Depuis l’été dernier, le gouvernement a annoncé une privatisation d'ampleur des #barrages hydrauliques français. Mais... a-t-il le droit de faire ça ? Petite excursion dans le droit médiéval, aux sources de l'idée de "bien commun". Un thread ⬇️ ! #histoire#MedievalTwitter
Au milieu du XIIe siècle, de nouvelles idées politiques émergent. Des juristes, des historiens, des philosophes adaptent des concepts anciens (la « majesté », coucou la #teamromains !) ou fabriquent de nouveaux concepts. Et notamment celui de « royaume »...

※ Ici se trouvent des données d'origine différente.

import Summits.BirchSwinnertonDyer.BirchSwinnertonDyer.Theorems.GenusKolyvaginAtTwoGenusPrimitiveSupplyAtTwoTwistingPrimeEntangledCriterion
import Summits.BirchSwinnertonDyer.BirchSwinnertonDyer.Theorems.GenusKolyvaginAtTwoEquivariantKolyvaginExactAtTwoFrobeniusCriterion
import HarnessLib

/-!
# Route `GenusKolyvaginAtTwo`, crux #2 `GenusPrimitiveSupplyAtTwo` (stmt-BirchSwinnertonDyer-22136):
# FROBENIUS VALUES OF THE LEVEL-`4` CLASSES — at a twisting prime whose Frobenius SQUARES INTO `Γ_{ℚ(E[4])}`,
# every dying class is strict, so «entangled twin» ⟺ «`W` Selmer-entangled» (a property of `W` alone)

Width seat `bsd-line-gk2-p4` g10, cell `bsd-f1-sign2`; helper (`--supports stmt-BirchSwinnertonDyer-22136`), §52 of the
twisting-prime series (after `…EntangledCriterion` §48, `…EntangledDisentangled` §50, `…LevelFourClass` §51).
THEOREMS ONLY: no definition, no named fact beyond the displayed hypotheses, no `sorry`; no item is closed; BSD is not proved.

WHY. The entanglement criterion (§48 `forall_torsionFixing_four_smul_eq_iff_exists_selmer`): the minimal prime Heegner twin
`W^{(−ℓ₀)}` is ENTANGLED iff some non-zero `y ∈ Sel₂(W)` dies on `Γ_{ℚ(E[4])}` AND is strict at `ℓ₀` (`loc_{ℓ₀} y = 0`).
This file computes the strictness clause from the FROBENIUS at `ℓ₀` alone:

* §52a (pure cocycle algebra, any class `x ∈ H¹(ℚ, E[2])`, any `σ ∈ Γ_ℚ` acting on `E[2]` as a transposition —
  `σ² = 1 ≠ σ` on `E[2]`): **`[x, σ] ∈ (σ − 1)E[2] ⟺ [x, σ²] = 0`** (`exists_h1Eval_eq_smul_sub_iff_h1Eval_mul_self_eq_zero`):
  the cocycle identity `[x, σ²] = (1 + σ)[x, σ]` and `E[2]^{σ} = (σ − 1)E[2]` for a transposition. Hence a class dying on
  `Γ_{ℚ(E[4])}` takes a coboundary value at every such `σ` with `σ² ∈ Γ_{ℚ(E[4])}`
  (`exists_h1Eval_eq_smul_sub_of_mul_self_mem_torsionFixing_four`) — e.g. at (a conjugate of) complex conjugation times an
  element of `Γ_{ℚ(E[4])}`. (This is the converse of g7's twisting-prime mechanism `[x, γ²] ≠ 0 ⟹ loc x ≠ 0`.)
* §52b (local): at a good prime `ℓ ≠ 2` with an arithmetic Frobenius `γ`, `γ² ∈ Γ_{ℚ(E[4])}`, `γ ≠ 1` on `E[2]`, EVERY class
  dying on `Γ_{ℚ(E[4])}` is STRICT at `ℓ` (`mem_strictLocalKer_of_mul_self_mem_torsionFixing_four`): gk2-p3's local criterion
  at a Frobenius that need not fix `E[2]` (`GenusExact.FrobeniusCriterion.mem_torsionLocalKer_iff_exists_h1Eval_eq_smul_sub`,
  `H¹(Ẑ, T) = T/(F − 1)T`), inertia fixing `E[4]`, and `ℚ_v ≃ ℚ_ℓ`.
* §52c (the reading): in the frame of §48, if the Frobenius at `ℓ₀ = −d_K` squares into `Γ_{ℚ(E[4])}` (and moves `E[2]`, as it
  must on `Δ < 0`), then **entangled ⟺ ∃ non-zero `y ∈ Sel₂(W)` dying on `Γ_{ℚ(E[4])}`**
  (`forall_torsionFixing_four_smul_eq_iff_exists_selmer_dying_of_sq_mem_torsionFixing_four`) — «`W` Selmer-entangled», a
  property of `W` ALONE (by g8's uniqueness and §51 the dying class is THE level-`4` class `ξ_W`; §49: decided at `2N`).
  So for a Selmer-entangled `W` EVERY such twin is entangled (U's auxiliary-field form genuinely fails there), and for every
  other `W` NONE is; the complementary Frobenius classes (`[ξ_W, γ²] ≠ 0`) never entangle (g7/§50).

References: [GrossLMS1991] §9 Prop. 9.6; [McCallumLMS1991] §3 (3); [MazurRubin2010] Def. 3.1, Prop. 3.3; [LawsonWuthrich2016] §3;
[NeukirchANT1999] I §9 (9.4), II §9 (9.6); [SilvermanAEC2009] VII.4.1.
-/

set_option linter.dupNamespace false -- tree convention: `Summit.BirchSwinnertonDyer.BirchSwinnertonDyer.Theorems` (summit = sub-problem)
set_option autoImplicit false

Certes le terme royaume (regnum en latin) n'est pas neuf. Mais à cette époque il change peu à peu de sens. Le royaume ne se réduit plus à la personne royale ; au contraire, c’est de plus en plus le royaume qui définit le roi.
Ce qui revient à dire que le roi ne possède pas le royaume : il l’a reçu de Dieu et doit le gérer au mieux. A partir de là, les juristes élaborent (progressivement et ça varie beaucoup en fonction des lieux) un autre concept : celui d’inaliénabilité du domaine royal.
C'est une idée simple : le roi n’a pas le droit de vendre, de donner, d’échanger, bref d’amoindrir de quelque façon que ce soit le royaume. Le roi peut donner son cheval, son manteau ou sa bague : il ne peut pas donner son palais, une région du royaume ou ses forteresses...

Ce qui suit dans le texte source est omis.